- [WORK ORDER]: Pull out of the data below the stretch of lines bounded by the one containing "asks BOTH symbols" and the one containing "coefficients (there: from", both bounds included, unchanged.

- [SUPPLIED RECORDS]:
import Summits.QuantumFields.BalabanUV.Beta.GAN24.LatticeKernelConvolution

/-!
# `BalabanUV.Beta.GAN24.LatticeKernelConvolutionZero` — binder row G-an2-4 / (CONV-C), STENCIL slot, campaign «E3Shape» (`SKELETON-S3.md` node S3-L1,
# ANALYSIS HALF, part 2a): the product ∕ convolution theorem for pv17's lattice kernels with a SECOND FACTOR OF HALF-WIDTH ZERO —
# `C` only continuous, `2π`-periodic and bounded on the REAL zone (`StripRegular C 0 MC`: the open rectangle of half-width `0` is empty) with a
# norm-summable kernel: `Σ'_w K[A](z − w) · K[C](w) = K[A·C](z)`

NOT IN PRINT; OUR BOOKKEEPING (engine «LK-CONV*» part 2a, CLAIMS l.4153 ∕ l.4206; row owner gan24-p1-g3 RULINGS-2 l.4221 «part 2 … one writer = you»;
unit b2b-balaban-gan24-formalise-leaf-07, gen 9).  HONEST FRAMING (cell contract, verbatim): «discharging `BetaPertH` makes Bałaban's UV stability
UNCONDITIONAL — a real constructive-QFT result; it is NOT the continuum limit and NOT the Clay problem.»  HONEST DEPENDENCY (verbatim): «continuum YM
on T⁴ ⇐ BetaPertH ∧ nine spine estimates (0/9 proved); BetaPertH ⇐ (D1) ∧ (D4) ∧ CAP+tail; G-an2-4 gates asym, D1 and NE2/3/4.»  [folklore] Fourier
analysis on `ℤ^{d+1}`: cites nothing, mints no `def … : Prop`, asserts no statement of Bałaban's, instantiates no wall binder.  NOT summit progress.

## Why (context only; asserted nowhere below)

Part 1 (`GAN24/LatticeKernelConvolution.tsum_latticeKernel_mul`) asks BOTH symbols to be strip regular at one half-width `κ > 0` — the `C`-side
hypothesis being used only for (i) the descent dictionary (continuity, periodicity, bound: any `κ ≥ 0`) and (ii) the summability of `C`'s Fourier
coefficients (there: from exponential decay).  The PARTIAL KERNEL `p ↦ K[V(p,·)](y)` of a jointly strip-regular two-momentum symbol `V` (sibling
`GAN24/LatticeKernelConvolutionTwo`, the mixed product theorem for S3-L1's sandwich) is a parametric integral: continuous, periodic and bounded on
the real zone, with a summable kernel by the two-momentum decay — but its holomorphy in `p` would need differentiation under the integral sign.
THIS FILE re-runs part 1's proof under exactly the weaker hypotheses: `StripRegular A κ MA`, `StripRegular C κ MC` at a common `κ ≥ 0` (so `κ = 0`
is allowed) plus `Summable ‖K[C](·)‖`.

## Contents (all [folklore])
§1 `summable_mFourierCoeff_descend_of_summable`, `hasSum_descend_of_summable`; the twisted terms `term₀` (continuity, bound, integrability, cell
   integrals, pointwise sum); `latticeKernel_mul_eq_tsum₀`; **`tsum_latticeKernel_mul₀ : Σ'_w K[A](z − w) · K[C](w) = K[A·C](z)`**,
   **`tsum_latticeKernel_mul_sub₀`** (two-point form), `summable_latticeKernel_mul₀`, `summable_latticeKernel_mul_sub₀`.
WHAT IS NOT HERE: the partial kernel and the mixed two-momentum form (sibling `GAN24/LatticeKernelConvolutionTwo`).  NOT BetaPertH, NOT continuum, NOT Clay.
-/

noncomputable section

open Complex Set MeasureTheory Filter Topology
open Literature.MathematicalPhysics.QuantumFieldTheory.Balaban1983to89
open B4Strip (ofRealVec Strip)
open B4ContourShift (BZ latticeKernel StripRegular supNorm latticeKernel_decay ofRealVec_mem_Strip)
open B4TorusKernel (descend descendC descendC_apply mFourierCoeff_descend)
open UnitAddTorus
open Summit.QuantumFields.BalabanUV.Beta.GAN24.LatticeKernelConvolution (cell toT cell_subset_Icc volume_cell_lt_top measurableSet_cell continuous_toT
  mFourierCoeff_eq_setIntegral_cell norm_mFourier_apply_le norm_descend_le stripRegular_nonneg)
open scoped Real

namespace Summit.QuantumFields.BalabanUV.Beta.GAN24.LatticeKernelConvolutionZero

variable {d : ℕ}

/-! ## §1 The product theorem with a real-zone second factor -/

section RealZone

variable {A C : (Fin (d + 1) → ℂ) → ℂ} {κ MA MC : ℝ}

/-- [folklore] the Fourier coefficients of the descent are the reflected lattice kernel, so norm-summability transfers. -/
theorem summable_mFourierCoeff_descend_of_summable {G : (Fin (d + 1) → ℂ) → ℂ} {κ M : ℝ} (h : StripRegular G κ M) (hκ : 0 ≤ κ)
    (hs : Summable fun n => ‖latticeKernel G n‖) : Summable (mFourierCoeff (descendC G h hκ)) := by
  refine Summable.of_norm ?_
  have e : (fun n => ‖mFourierCoeff (descendC G h hκ) n‖) = (fun n => ‖latticeKernel G n‖) ∘ (Equiv.neg (Fin (d + 1) → ℤ)) := by
    funext n; simp only [Function.comp_apply, Equiv.neg_apply, mFourierCoeff_descend h hκ n]
  rw [e]
  exact (Equiv.neg _).summable_iff.mpr hs

/-- [folklore] pointwise Fourier series of the descent under a summability hypothesis (half-width `κ ≥ 0` only). -/
theorem hasSum_descend_of_summable {G : (Fin (d + 1) → ℂ) → ℂ} {κ M : ℝ} (h : StripRegular G κ M) (hκ : 0 ≤ κ)
    (hs : Summable fun n => ‖latticeKernel G n‖) (t : UnitAddTorus (Fin (d + 1))) :
    HasSum (fun n => mFourierCoeff (descendC G h hκ) n * mFourier n t) (descend G t) := by
  have h1 := hasSum_mFourier_series_apply_of_summable (summable_mFourierCoeff_descend_of_summable h hκ hs) t
  simpa only [smul_eq_mul, descendC_apply] using h1

/-- [folklore] the twisted term of the product computation, real-zone version (both symbols at one half-width `κ ≥ 0`). -/
def term₀ (hA : StripRegular A κ MA) (hC : StripRegular C κ MC) (hκ : 0 ≤ κ) (z n : Fin (d + 1) → ℤ) (x : Fin (d + 1) → ℝ) : ℂ :=
  mFourierCoeff (descendC C hC hκ) n * (mFourier z (toT x) * mFourier n (toT x) * descendC A hA hκ (toT x))

/-- [folklore] continuity of the twisted term. -/
theorem continuous_term₀ (hA : StripRegular A κ MA) (hC : StripRegular C κ MC) (hκ : 0 ≤ κ) (z n : Fin (d + 1) → ℤ) :
    Continuous (term₀ hA hC hκ z n) := by
  unfold term₀
  refine continuous_const.mul ((Continuous.mul ?_ ?_).mul ?_)
  · exact (mFourier z).continuous.comp continuous_toT
  · exact (mFourier n).continuous.comp continuous_toT
  · exact (descendC A hA hκ).continuous.comp continuous_toT

/-- [folklore] pointwise bound of the twisted term. -/
theorem norm_term₀_le (hA : StripRegular A κ MA) (hC : StripRegular C κ MC) (hκ : 0 ≤ κ) (z n : Fin (d + 1) → ℤ) (x : Fin (d + 1) → ℝ) :
    ‖term₀ hA hC hκ z n x‖ ≤ ‖mFourierCoeff (descendC C hC hκ) n‖ * MA := by
  unfold term₀
  rw [norm_mul, norm_mul, norm_mul]
  refine mul_le_mul_of_nonneg_left ?_ (norm_nonneg _)
  have h1 := norm_mFourier_apply_le z (toT x)
  have h2 := norm_mFourier_apply_le n (toT x)
  have h3 : ‖descendC A hA hκ (toT x)‖ ≤ MA := by rw [descendC_apply]; exact norm_descend_le hA hκ _
  have hMA : 0 ≤ MA := stripRegular_nonneg hA hκ
  calc ‖mFourier z (toT x)‖ * ‖mFourier n (toT x)‖ * ‖descendC A hA hκ (toT x)‖ ≤ 1 * 1 * MA :=
        mul_le_mul (mul_le_mul h1 h2 (norm_nonneg _) zero_le_one) h3 (norm_nonneg _) (by positivity)
    _ = MA := by ring

/-- [folklore] integrability of the twisted term on the cell. -/
theorem integrableOn_term₀ (hA : StripRegular A κ MA) (hC : StripRegular C κ MC) (hκ : 0 ≤ κ) (z n : Fin (d + 1) → ℤ) :
    IntegrableOn (term₀ hA hC hκ z n) (cell d) volume :=
  ((continuous_term₀ hA hC hκ z n).continuousOn.integrableOn_compact isCompact_Icc).mono_set cell_subset_Icc

/-- [folklore] cell integral of the norm of a twisted term. -/
theorem integral_norm_term₀_le (hA : StripRegular A κ MA) (hC : StripRegular C κ MC) (hκ : 0 ≤ κ) (z n : Fin (d + 1) → ℤ) :
    ∫ x in cell d, ‖term₀ hA hC hκ z n x‖ ≤ ‖mFourierCoeff (descendC C hC hκ) n‖ * MA * volume.real (cell d) := by
  have h := norm_setIntegral_le_of_norm_le_const (volume_cell_lt_top (d := d))
    (f := fun x => (‖term₀ hA hC hκ z n x‖ : ℝ)) (C := ‖mFourierCoeff (descendC C hC hκ) n‖ * MA)
    (fun x _ => by rw [Real.norm_of_nonneg (norm_nonneg _)]; exact norm_term₀_le hA hC hκ z n x)
  have h0 : 0 ≤ ∫ x in cell d, ‖term₀ hA hC hκ z n x‖ := integral_nonneg fun _ => norm_nonneg _
  rw [Real.norm_of_nonneg h0] at h
  exact h

/-- [folklore] summability of the cell integrals of the norms, from the summability of `C`'s kernel. -/
theorem summable_integral_norm_term₀ (hA : StripRegular A κ MA) (hC : StripRegular C κ MC) (hκ : 0 ≤ κ)
    (hsC : Summable fun n => ‖latticeKernel C n‖) (z : Fin (d + 1) → ℤ) :
    Summable fun n => ∫ x in cell d, ‖term₀ hA hC hκ z n x‖ := by
  refine Summable.of_nonneg_of_le (fun n => integral_nonneg fun _ => norm_nonneg _) (fun n => integral_norm_term₀_le hA hC hκ z n) ?_
  exact (((summable_mFourierCoeff_descend_of_summable hC hκ hsC).norm).mul_right MA).mul_right _

/-- [folklore] the pointwise sum of the twisted terms. -/
theorem tsum_term₀ (hA : StripRegular A κ MA) (hC : StripRegular C κ MC) (hκ : 0 ≤ κ)
    (hsC : Summable fun n => ‖latticeKernel C n‖) (z : Fin (d + 1) → ℤ) (x : Fin (d + 1) → ℝ) :
    ∑' n, term₀ hA hC hκ z n x = mFourier z (toT x) * (descend A (toT x) * descend C (toT x)) := by
  have e : ∀ n, term₀ hA hC hκ z n x =
      (mFourier z (toT x) * descend A (toT x)) * (mFourierCoeff (descendC C hC hκ) n * mFourier n (toT x)) := by
    intro n; unfold term₀; rw [descendC_apply]; ring
  simp_rw [e]
  rw [tsum_mul_left, (hasSum_descend_of_summable hC hκ hsC (toT x)).tsum_eq]
  ring

/-- [folklore] the cell integral of one twisted term. -/
theorem integral_term₀ (hA : StripRegular A κ MA) (hC : StripRegular C κ MC) (hκ : 0 ≤ κ) (z n : Fin (d + 1) → ℤ) :
    ∫ x in cell d, term₀ hA hC hκ z n x =
      mFourierCoeff (descendC C hC hκ) n * mFourierCoeff (descendC A hA hκ) (-(z + n)) := by
  unfold term₀
  rw [integral_const_mul, mFourierCoeff_eq_setIntegral_cell (descendC A hA hκ) (-(z + n)), neg_neg]
  congr 1
  refine setIntegral_congr_fun measurableSet_cell fun x _ => ?_
  rw [mFourier_add]

/-- [folklore] coefficient form of the product theorem, real-zone second factor. -/
theorem latticeKernel_mul_eq_tsum₀ (hA : StripRegular A κ MA) (hC : StripRegular C κ MC) (hκ : 0 ≤ κ)
    (hsC : Summable fun n => ‖latticeKernel C n‖) (z : Fin (d + 1) → ℤ) :
    latticeKernel (fun p => A p * C p) z = ∑' n, latticeKernel C (-n) * latticeKernel A (z + n) := by
  have hAC : StripRegular (fun p => A p * C p) κ (MA * MC) := hA.mul hC (stripRegular_nonneg hA hκ)
  have h1 : latticeKernel (fun p => A p * C p) z = ∫ x in cell d, mFourier z (toT x) * (descend A (toT x) * descend C (toT x)) := by
    have e := mFourierCoeff_descend hAC hκ (-z)
    rw [neg_neg] at e
    rw [← e, mFourierCoeff_eq_setIntegral_cell, neg_neg]
    rfl
  have h2 : ∫ x in cell d, mFourier z (toT x) * (descend A (toT x) * descend C (toT x)) = ∫ x in cell d, ∑' n, term₀ hA hC hκ z n x :=
    setIntegral_congr_fun measurableSet_cell fun x _ => (tsum_term₀ hA hC hκ hsC z x).symm
  have h3 : ∫ x in cell d, ∑' n, term₀ hA hC hκ z n x = ∑' n, ∫ x in cell d, term₀ hA hC hκ z n x :=
    (integral_tsum_of_summable_integral_norm (fun n => integrableOn_term₀ hA hC hκ z n) (summable_integral_norm_term₀ hA hC hκ hsC z)).symm
  rw [h1, h2, h3]
  refine tsum_congr fun n => ?_
  rw [integral_term₀, mFourierCoeff_descend hC hκ, mFourierCoeff_descend hA hκ, neg_neg]

/-- [folklore] absolute summability of the convolution summand (bounded × norm-summable). -/
theorem summable_latticeKernel_mul₀ (hA : StripRegular A κ MA) (hκ : 0 ≤ κ) (hsC : Summable fun n => ‖latticeKernel C n‖)
    (z : Fin (d + 1) → ℤ) : Summable fun w => latticeKernel A (z - w) * latticeKernel C w := by
  refine Summable.of_norm_bounded (hsC.mul_left MA) fun w => ?_
  rw [norm_mul]
  refine mul_le_mul_of_nonneg_right ?_ (norm_nonneg _)
  refine (latticeKernel_decay hA hκ (z - w)).trans ?_
  have hMA : 0 ≤ MA := stripRegular_nonneg hA hκ
  have : Real.exp (-(κ * supNorm (z - w))) ≤ 1 :=
    Real.exp_le_one_iff.mpr (by nlinarith [B4ContourShift.supNorm_nonneg (z - w), hκ])
  nlinarith

/-- [folklore] **THE PRODUCT THEOREM WITH A REAL-ZONE SECOND FACTOR**: `A` strip regular (`κ ≥ 0`), `C` strip regular at the SAME `κ` (for `κ = 0`:
continuous, periodic and bounded on the real zone — no holomorphy) with norm-summable kernel ⇒ `Σ'_w K[A](z − w) · K[C](w) = K[A·C](z)`. -/
theorem tsum_latticeKernel_mul₀ (hA : StripRegular A κ MA) (hC : StripRegular C κ MC) (hκ : 0 ≤ κ)
    (hsC : Summable fun n => ‖latticeKernel C n‖) (z : Fin (d + 1) → ℤ) :
    ∑' w, latticeKernel A (z - w) * latticeKernel C w = latticeKernel (fun p => A p * C p) z := by
  rw [latticeKernel_mul_eq_tsum₀ hA hC hκ hsC z, ← (Equiv.neg (Fin (d + 1) → ℤ)).tsum_eq]
  refine tsum_congr fun w => ?_
  show latticeKernel A (z - -w) * latticeKernel C (-w) = latticeKernel C (-w) * latticeKernel A (z + w)
  rw [sub_neg_eq_add, mul_comm]

/-- [folklore] two-point form. -/
theorem tsum_latticeKernel_mul_sub₀ (hA : StripRegular A κ MA) (hC : StripRegular C κ MC) (hκ : 0 ≤ κ)
    (hsC : Summable fun n => ‖latticeKernel C n‖) (x y : Fin (d + 1) → ℤ) :
    ∑' w, latticeKernel A (x - w) * latticeKernel C (w - y) = latticeKernel (fun p => A p * C p) (x - y) := by
  rw [← tsum_latticeKernel_mul₀ hA hC hκ hsC (x - y)]
  show ∑' w, latticeKernel A (x - w) * latticeKernel C (w - y) = ∑' u, latticeKernel A (x - y - u) * latticeKernel C u
  rw [← (Equiv.addRight y).tsum_eq]
  refine tsum_congr fun w => ?_
  show latticeKernel A (x - (w + y)) * latticeKernel C (w + y - y) = latticeKernel A (x - y - w) * latticeKernel C w
  rw [add_sub_cancel_right]
  congr 2
  abel

/-- [folklore] summability of the two-point summand. -/
theorem summable_latticeKernel_mul_sub₀ (hA : StripRegular A κ MA) (hκ : 0 ≤ κ) (hsC : Summable fun n => ‖latticeKernel C n‖)
    (x y : Fin (d + 1) → ℤ) : Summable fun w => latticeKernel A (x - w) * latticeKernel C (w - y) := by
  have h := (Equiv.subRight y).summable_iff.mpr (summable_latticeKernel_mul₀ hA hκ hsC (x - y))
  refine h.congr fun w => ?_
  show latticeKernel A (x - y - (w - y)) * latticeKernel C (w - y) = latticeKernel A (x - w) * latticeKernel C (w - y)
  congr 2
  abel

end RealZone

end Summit.QuantumFields.BalabanUV.Beta.GAN24.LatticeKernelConvolutionZero

end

- [EXERCISE OUTPUT]:
Part 1 (`GAN24/LatticeKernelConvolution.tsum_latticeKernel_mul`) asks BOTH symbols to be strip regular at one half-width `κ > 0` — the `C`-side
hypothesis being used only for (i) the descent dictionary (continuity, periodicity, bound: any `κ ≥ 0`) and (ii) the summability of `C`'s Fourier
coefficients (there: from exponential decay).  The PARTIAL KERNEL `p ↦ K[V(p,·)](y)` of a jointly strip-regular two-momentum symbol `V` (sibling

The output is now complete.